Жена вскинула на него быстрый взгляд.

— Что ты хочешь сказать?

— Я понимаю, ты мечтала видеть во мне актера и ошиблась в своих ожиданиях. Признаю и склоняю голову. Более того — расписываюсь. Но ты недооцениваешь во мне — артиста, — Прохор Ильич значительно поднял перед собой авторучку-сосиску; тень от высокой лампы нарисовала над его шишковатым носом темные усики, придав всему несимметричному лицу какое-то клоунское выражение. — Вот это прискорбно.

— О господи, я серьезно, Проша.

— Я, может быть, тоже… Впрочем, и тут я не настаиваю. Серьезность для меня — штука сомнительная. Все принимать всерьез — повеситься можно.

Анна Арсеньевна еще раз прошлась по комнате. Почему-то ей самой захотелось теперь перевести разговор к шутке, но она не могла найти удачного слова.

— А… — неопределенно усмехнулась она. — Эта твоя нынешняя жизнь, беготня, хлопоты, которые занимают все твое время и ни во что окончательно не выливаются, — это все тоже спектакль?

— Ну, это пока репетиции, — прищурился он. — Этюды по системе Станиславского. Присматриваюсь, подбираю исполнителей, воспитываю статистов. Пусть привыкают к моему стилю. Нам с ними не один год работать… кто знает. Великие спектакли, Аннушка, требуют времени. Может, целой жизни. Я сам уточняю свою мысль, нащупываю: чего же я, собственно, хочу? Вон дочкино имя — и то само собой уточнилось. Если ты намекаешь на мою «Золушку», которая все откладывается, то ты не угадала. Отнюдь. Я работаю над ней, совершенствую. Она вырастает в моем мозгу во что-то все более значительное. Представь: разыграть действие на площади перед дворцом. Чтоб в танцах на балу участвовал весь город, чтоб в двенадцать на башне пробили часы и все, понимаешь, все заволновались: где же Золушка?

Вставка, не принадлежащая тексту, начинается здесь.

/-
Copyright (c) 2026 the pub-hodgecm-mathlib formalisation cell (harness21).  Prover seat hodgecm-mathlib-K2E1-p09 (g3), Track B ∕ K2-LIT,
h413 = `stmt-HodgeConjecture-24833`, line `K2_E1_TraceFormulaBeta`, campaign RES-RANK-ONE, brick (H2), file F3b: the cuspidality criterion on the automorphic
quotient, in the currency of ★ `ConstantTermVanishes`.  2026-09-04.
-/
import Summits.HodgeConjecture.HodgeConjecture.Theorems.K2E1PseudoEisensteinCuspidalCriterion   -- ★ F3a: the generic criterion
import Mathlib.MeasureTheory.Measure.Haar.Unique
import HarnessLib

/-!
# h413 ∕ Track B «K2-LIT», campaign RES-RANK-ONE, brick (H2) file F3b — helper `K2E1PseudoEisensteinCuspidalCriterionAdelic`:
# on `X = G(𝔸) ⧸ G(K)`: `ψ` continuous and `⟨θ_Φ, ψ⟩ = 0` for all pseudo-Eisenstein series along `N_i` ⟹ ★ `ConstantTermVanishes 𝔓 ψ i`

Cell `pub/hodgecm-mathlib`, crux H413 = `stmt-HodgeConjecture-24833`, route `HCCMUnconditional`; chair K2-lead (g0), dealer K2E1-plan (g2), DEAL (H2) ∕ ruling
02:21:21Z.  THEOREMS ONLY (no `def`, no `instance`, no `notation`, no named-fact hypothesis, no `sorry`); lane `--kind proof --supports stmt-HodgeConjecture-24833
--as helper` (count-neutral).

★ F3a `setIntegral_constantTerm_eq_zero_of_forall_pseudoEisenstein` is stated for ONE inversion-invariant Haar measure on the radical and the subtype Borel structure;
★ `AdelicGroupData.ConstantTermVanishes 𝔓 ψ i` quantifies over EVERY Borel structure on `N_i(𝔸)`, EVERY Haar measure `ν` and EVERY fundamental domain `𝓕` of
`N_i(K)`, and also asks for the integrability of the constant-term integrand on `𝓕`.  This file bridges the two for an adelic group datum `𝒢` with `A_G = 1`
(`hQ : quotientSubgroup = arithmeticSubgroup`, ★ `cmDatum`), `G(K)` discrete, `N_i(𝔸)` closed with an inversion-invariant Haar measure `ν_N` and `N_i(K)` CO-COMPACT
in it (★ `exists_isCompact_rational_smul_mem_of_eq_three` currency), `μ` AUTOMORPHIC and an invariant measure `μ_N` on `G(𝔸) ⧸ N_i(𝔸)` positive on non-empty open sets:
* **`constantTermVanishes_of_forall_pseudoEisenstein`** — for CONTINUOUS `ψ : X → ℂ` with `∫_X θ_Φ · conj ψ dμ = 0` for every Borel right-`N_i(𝔸)`-invariant `Φ` on the
  pairing domain `∫⁻_X θ_{‖Φ‖}‖ψ‖ dμ < ∞`: `ConstantTermVanishes 𝔓 ψ i` (any two Borel structures on `N_i(𝔸)` coincide, Mathlib `BorelSpace.measurable_eq`; any
  Haar measure is `c • ν_N`, Mathlib `isMulLeftInvariant_eq_smul`, so fundamental domains, integrability and the vanishing transfer; ★ F3a for `ν_N`);
* `mem_cuspForms_of_forall_constantTermVanishes` ∕ `toLp_mem_cuspidalSubspace_of_forall_constantTermVanishes` — bookkeeping: a continuous square-integrable
  `ψ` all of whose constant terms vanish is a ★ `cuspForms` element and `[ψ] ∈ L²_cusp` (★ `toLp_mem_cuspidalSubspace`); with the first theorem at every
  index `i` this is «`ψ ⊥ θ_Φ` for all `Φ`, `i` ⟹ `ψ` cuspidal» for continuous `ψ`.

WHAT IS NOT HERE.  The same for arbitrary `ψ ∈ L²` (density of continuous cusp forms, `(L²_cusp)ᗮ = closure span θ_Φ`: (H2)-d, re-dealt); the discharge of
`μ_N`, `ν_N`, co-compactness and `θ_{‖Φ‖} ∈ L²` for `U(Φ₂)`, `U(Φ₃)` (★ Siegel-domain files; assembly not here).

HONEST LABEL.  Count-neutral helper; proves no printed statement; HC_CM is proved only modulo the 7 printed citations (2 remaining named inputs: hLiu418 =
`stmt-HodgeConjecture-24832`, h413 = `stmt-HodgeConjecture-24833`) until rung 0 closes.

## References
* [MoeglinWaldspurger1995] C. Mœglin, J.-L. Waldspurger, *Spectral decomposition and Eisenstein series* (1995), II.1.3, I.2.6.
* [BorelJacquet1979] A. Borel, H. Jacquet, *Automorphic forms and automorphic representations*, PSPM 33.1 (1979), §4.4–4.6.
-/

set_option autoImplicit false
set_option linter.dupNamespace false  -- the mandated namespace repeats the summit's segment (`HodgeConjecture.HodgeConjecture`)

noncomputable section

open MeasureTheory Measure Set Filter Topology
open Literature.MeasureTheory.Group Literature.NumberTheory.Automorphic
open Summit.HodgeConjecture.HodgeConjecture.Cruxes.H413.K2E1PseudoEisensteinUnfolding
open Summit.HodgeConjecture.HodgeConjecture.Cruxes.H413.K2E1PseudoEisensteinCuspidalCriterion
open scoped ENNReal NNReal Pointwise ComplexConjugate

namespace Summit.HodgeConjecture.HodgeConjecture.Cruxes.H413.K2E1PseudoEisensteinCuspidalCriterionAdelic

section Adelic

variable {K : Type} [Field K] [NumberField K] (𝒢 : AdelicGroupData K)
  [MeasurableSpace 𝒢.Adelic] [BorelSpace 𝒢.Adelic] [LocallyCompactSpace 𝒢.Adelic] [SecondCountableTopology 𝒢.Adelic] [T2Space 𝒢.Adelic]
  [DiscreteTopology 𝒢.quotientSubgroup] (hQ : 𝒢.quotientSubgroup = 𝒢.arithmeticSubgroup)
  (𝔓 : 𝒢.ParabolicUnipotentData) (i : 𝔓.ι) [hN : IsClosed ((𝔓.radical i : Subgroup 𝒢.Adelic) : Set 𝒢.Adelic)]
  (μ : Measure 𝒢.automorphicQuotient) [𝒢.IsAutomorphicMeasure μ]
  [MeasurableSpace (𝒢.Adelic ⧸ 𝔓.radical i)] [BorelSpace (𝒢.Adelic ⧸ 𝔓.radical i)]
  (μN : Measure (𝒢.Adelic ⧸ 𝔓.radical i)) [SMulInvariantMeasure 𝒢.Adelic (𝒢.Adelic ⧸ 𝔓.radical i) μN] [IsFiniteMeasureOnCompacts μN] [μN.IsOpenPosMeasure]
  (νN : Measure (𝔓.radical i)) [IsHaarMeasure νN] [νN.IsInvInvariant]

include hQ μN νN in
/-- **THE CUSPIDALITY CRITERION ALONG `N_i` ON `X = G(𝔸) ⧸ G(K)`** in the currency of ★ `ConstantTermVanishes`: for CONTINUOUS `ψ : X → ℂ` with
`∫_X θ_Φ · conj ψ dμ = 0` for every Borel right-`N_i(𝔸)`-invariant `Φ : G(𝔸) → ℂ` with `∫⁻_X θ_{‖Φ‖}‖ψ‖ dμ < ∞` (given `N_i(K)` co-compact in `N_i(𝔸)`, an
inversion-invariant Haar `ν_N` on `N_i(𝔸)`, an invariant `μ_N` on `G(𝔸)⧸N_i(𝔸)` positive on open sets): ALL constant terms of `ψ` along `N_i` vanish, for every Borel
structure, Haar measure and fundamental domain. [cite: MoeglinWaldspurger1995, II.1.3] [cite: BorelJacquet1979, §4.4] -/
theorem constantTermVanishes_of_forall_pseudoEisenstein (hcpt : ∃ C : Set (𝔓.radical i), IsCompact C ∧ ∀ u : 𝔓.radical i, ∃ l : 𝔓.rational i, l • u ∈ C)
    {ψ : 𝒢.automorphicQuotient → ℂ} (hψ : Continuous ψ)
    (horth : ∀ Φ : 𝒢.Adelic → ℂ, Measurable Φ → (∀ (g : 𝒢.Adelic) (n : 𝔓.radical i), Φ (g * n) = Φ g) →
      ∫⁻ x, (∑' q : 𝒢.quotientSubgroup ⧸ (𝔓.radical i).subgroupOf 𝒢.quotientSubgroup,
          ‖Φ ((Quotient.out x : 𝒢.Adelic) * ((q.out : 𝒢.quotientSubgroup) : 𝒢.Adelic))‖ₑ) * ‖ψ x‖ₑ ∂μ < ∞ →
        ∫ x, (∑' q : 𝒢.quotientSubgroup ⧸ (𝔓.radical i).subgroupOf 𝒢.quotientSubgroup,
          Φ ((Quotient.out x : 𝒢.Adelic) * ((q.out : 𝒢.quotientSubgroup) : 𝒢.Adelic))) * conj (ψ x) ∂μ = 0) :
    AdelicGroupData.ConstantTermVanishes 𝔓 ψ i := by
  intro mN hB ν hν 𝓕 h𝓕 x
  -- any Borel structure on `N_i(𝔸)` is the subtype one
  have hmN : mN = (Subtype.instMeasurableSpace : MeasurableSpace (𝔓.radical i)) :=
    hB.measurable_eq.trans (@BorelSpace.measurable_eq _ _ Subtype.instMeasurableSpace
      (Subtype.borelSpace ((𝔓.radical i : Subgroup 𝒢.Adelic) : Set 𝒢.Adelic))).symm
  subst hmN
  -- the house instances on the automorphic quotient and the closed subgroup `N_i(𝔸)`
  letI := AdelicGroupData.measurableSpaceQuotientForm 𝒢
  haveI := AdelicGroupData.borelSpaceQuotientForm 𝒢
  haveI := AdelicGroupData.smulInvariantMeasureQuotientForm 𝒢 μ
  haveI := AdelicGroupData.isFiniteMeasureOnCompactsQuotientForm 𝒢 μ
  haveI : LocallyCompactSpace (𝔓.radical i) := hN.isClosedEmbedding_subtypeVal.locallyCompactSpace
  haveI : SecondCountableTopology (𝔓.radical i) := TopologicalSpace.Subtype.secondCountableTopology _
  haveI : SigmaFinite νN := by infer_instance
  -- co-compactness and the fundamental domain in the `Γ ∩ N` currency of ★ F3a
  obtain ⟨C, hC, hcov⟩ := hcpt
  have hcov' : ∀ u : 𝔓.radical i, ∃ δ : (𝒢.quotientSubgroup).subgroupOf (𝔓.radical i), δ • u ∈ C := fun u => by
    obtain ⟨l, hl⟩ := hcov u
    exact ⟨⟨(l : 𝔓.radical i), by rw [← rational_eq_subgroupOf 𝒢 hQ 𝔓 i]; exact l.2⟩, hl⟩
  -- `ν = c • ν_N`, `c ≠ 0`
  have hνeq : ν = haarScalarFactor ν νN • νN := isMulLeftInvariant_eq_smul ν νN
  have hc0 : haarScalarFactor ν νN ≠ 0 := (haarScalarFactor_pos_of_isHaarMeasure ν νN).ne'
  have hac : νN ≪ ν := by
    refine Measure.AbsolutelyContinuous.mk fun s _ hs => ?_
    rw [hνeq, Measure.smul_apply, ENNReal.smul_def, smul_eq_mul, mul_eq_zero] at hs
    exact hs.resolve_left (ENNReal.coe_ne_zero.2 hc0)
  have h𝓕' : IsFundamentalDomain ((𝒢.quotientSubgroup).subgroupOf (𝔓.radical i)) 𝓕 νN := by
    rw [← rational_eq_subgroupOf 𝒢 hQ 𝔓 i]
    exact h𝓕.mono hac
  -- ★ F3a for `ν_N`
  have hint := integrableOn_constantTerm 𝒢.quotientSubgroup (𝔓.radical i) νN (ψ := ψ) hψ hC hcov' h𝓕' x
  have hzero := setIntegral_constantTerm_eq_zero_of_forall_pseudoEisenstein 𝒢.quotientSubgroup (𝔓.radical i) μ μN haar νN
    (AdelicGroupData.IsAutomorphicMeasure.ne_zero 𝒢 μ) hψ hC hcov' horth h𝓕' x
  -- transfer to `ν = c • ν_N`
  refine ⟨?_, ?_⟩
  · rw [IntegrableOn, hνeq, Measure.restrict_smul]
    exact hint.smul_measure ENNReal.coe_ne_top
  · rw [hνeq, Measure.restrict_smul, integral_smul_nnreal_measure]
    change haarScalarFactor ν νN • ∫ u in 𝓕, ψ (QuotientGroup.mk (x * (u : 𝒢.Adelic)⁻¹)) ∂νN = 0
    rw [hzero, smul_zero]

omit [MeasurableSpace 𝒢.Adelic] [BorelSpace 𝒢.Adelic] [LocallyCompactSpace 𝒢.Adelic] [SecondCountableTopology 𝒢.Adelic] [T2Space 𝒢.Adelic]
  [DiscreteTopology 𝒢.quotientSubgroup] hN [𝒢.IsAutomorphicMeasure μ] [MeasurableSpace (𝒢.Adelic ⧸ 𝔓.radical i)] [BorelSpace (𝒢.Adelic ⧸ 𝔓.radical i)] in
/-- Bookkeeping: a continuous square-integrable `ψ` on `X` all of whose constant terms vanish is a ★ `cuspForms` element (the definition). [cite: BorelJacquet1979, §4.4] -/
theorem mem_cuspForms_of_forall_constantTermVanishes {ψ : 𝒢.automorphicQuotient → ℂ} (hψ : Continuous ψ) (hψ2 : MemLp ψ 2 μ)
    (hCT : ∀ j : 𝔓.ι, AdelicGroupData.ConstantTermVanishes 𝔓 ψ j) : ψ ∈ 𝒢.cuspForms μ 𝔓 :=
  ⟨hψ, hψ2, hCT⟩

omit [MeasurableSpace 𝒢.Adelic] [BorelSpace 𝒢.Adelic] [LocallyCompactSpace 𝒢.Adelic] [SecondCountableTopology 𝒢.Adelic] [T2Space 𝒢.Adelic]
  [DiscreteTopology 𝒢.quotientSubgroup] hN [MeasurableSpace (𝒢.Adelic ⧸ 𝔓.radical i)] [BorelSpace (𝒢.Adelic ⧸ 𝔓.radical i)] in
/-- … hence its `L²` class lies in the cuspidal subspace `L²_cusp` (★ `toLp_mem_cuspidalSubspace`).  With `constantTermVanishes_of_forall_pseudoEisenstein` at every
index `j` this is «`[ψ] ⊥ θ_Φ` for all `Φ` and all `j` ⟹ `[ψ] ∈ L²_cusp`» for CONTINUOUS square-integrable `ψ`. [cite: MoeglinWaldspurger1995, II.1.3] -/
theorem toLp_mem_cuspidalSubspace_of_forall_constantTermVanishes {ψ : 𝒢.automorphicQuotient → ℂ} (hψ : Continuous ψ) (hψ2 : MemLp ψ 2 μ)
    (hCT : ∀ j : 𝔓.ι, AdelicGroupData.ConstantTermVanishes 𝔓 ψ j) : hψ2.toLp ψ ∈ 𝒢.cuspidalSubspace μ 𝔓 :=
  AdelicGroupData.toLp_mem_cuspidalSubspace (mem_cuspForms_of_forall_constantTermVanishes 𝒢 𝔓 μ hψ hψ2 hCT)

end Adelic

end Summit.HodgeConjecture.HodgeConjecture.Cruxes.H413.K2E1PseudoEisensteinCuspidalCriterionAdelic

end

— Где ты возьмешь часы с боем?

— Ты тоже призываешь меня не терять чувства реальности? Найдем, если понадобится. Надо будет немного подновить дворец, подкрасить башенки, поставить золотых петушков. Я тут нашел художника, он мне уже сделал эскизы. Гениально! Я так ему и сказал: гениально! Пусть пока полежат. Я еще должен над этим думать… Э, знала бы ты, что творится у меня вон тут! — Меньшутин постукал себя пальцем по лбу. — А мелочи — дело техники. Ты слышала когда-нибудь анекдот о художнике, которому в только что нарисованном пейзаже показалось лишним одно деревце? Он пошел, срубил дерево и перерисовал пейзаж. Привел, так сказать, в соответствие. Это к разговору о чувстве реальности. Между прочим, подлинный факт.

— Мало ли сумасшедших!

— Э, что мы знаем о сумасшествии? — скривился Меньшутин. — Где оно начинается и какова его цена…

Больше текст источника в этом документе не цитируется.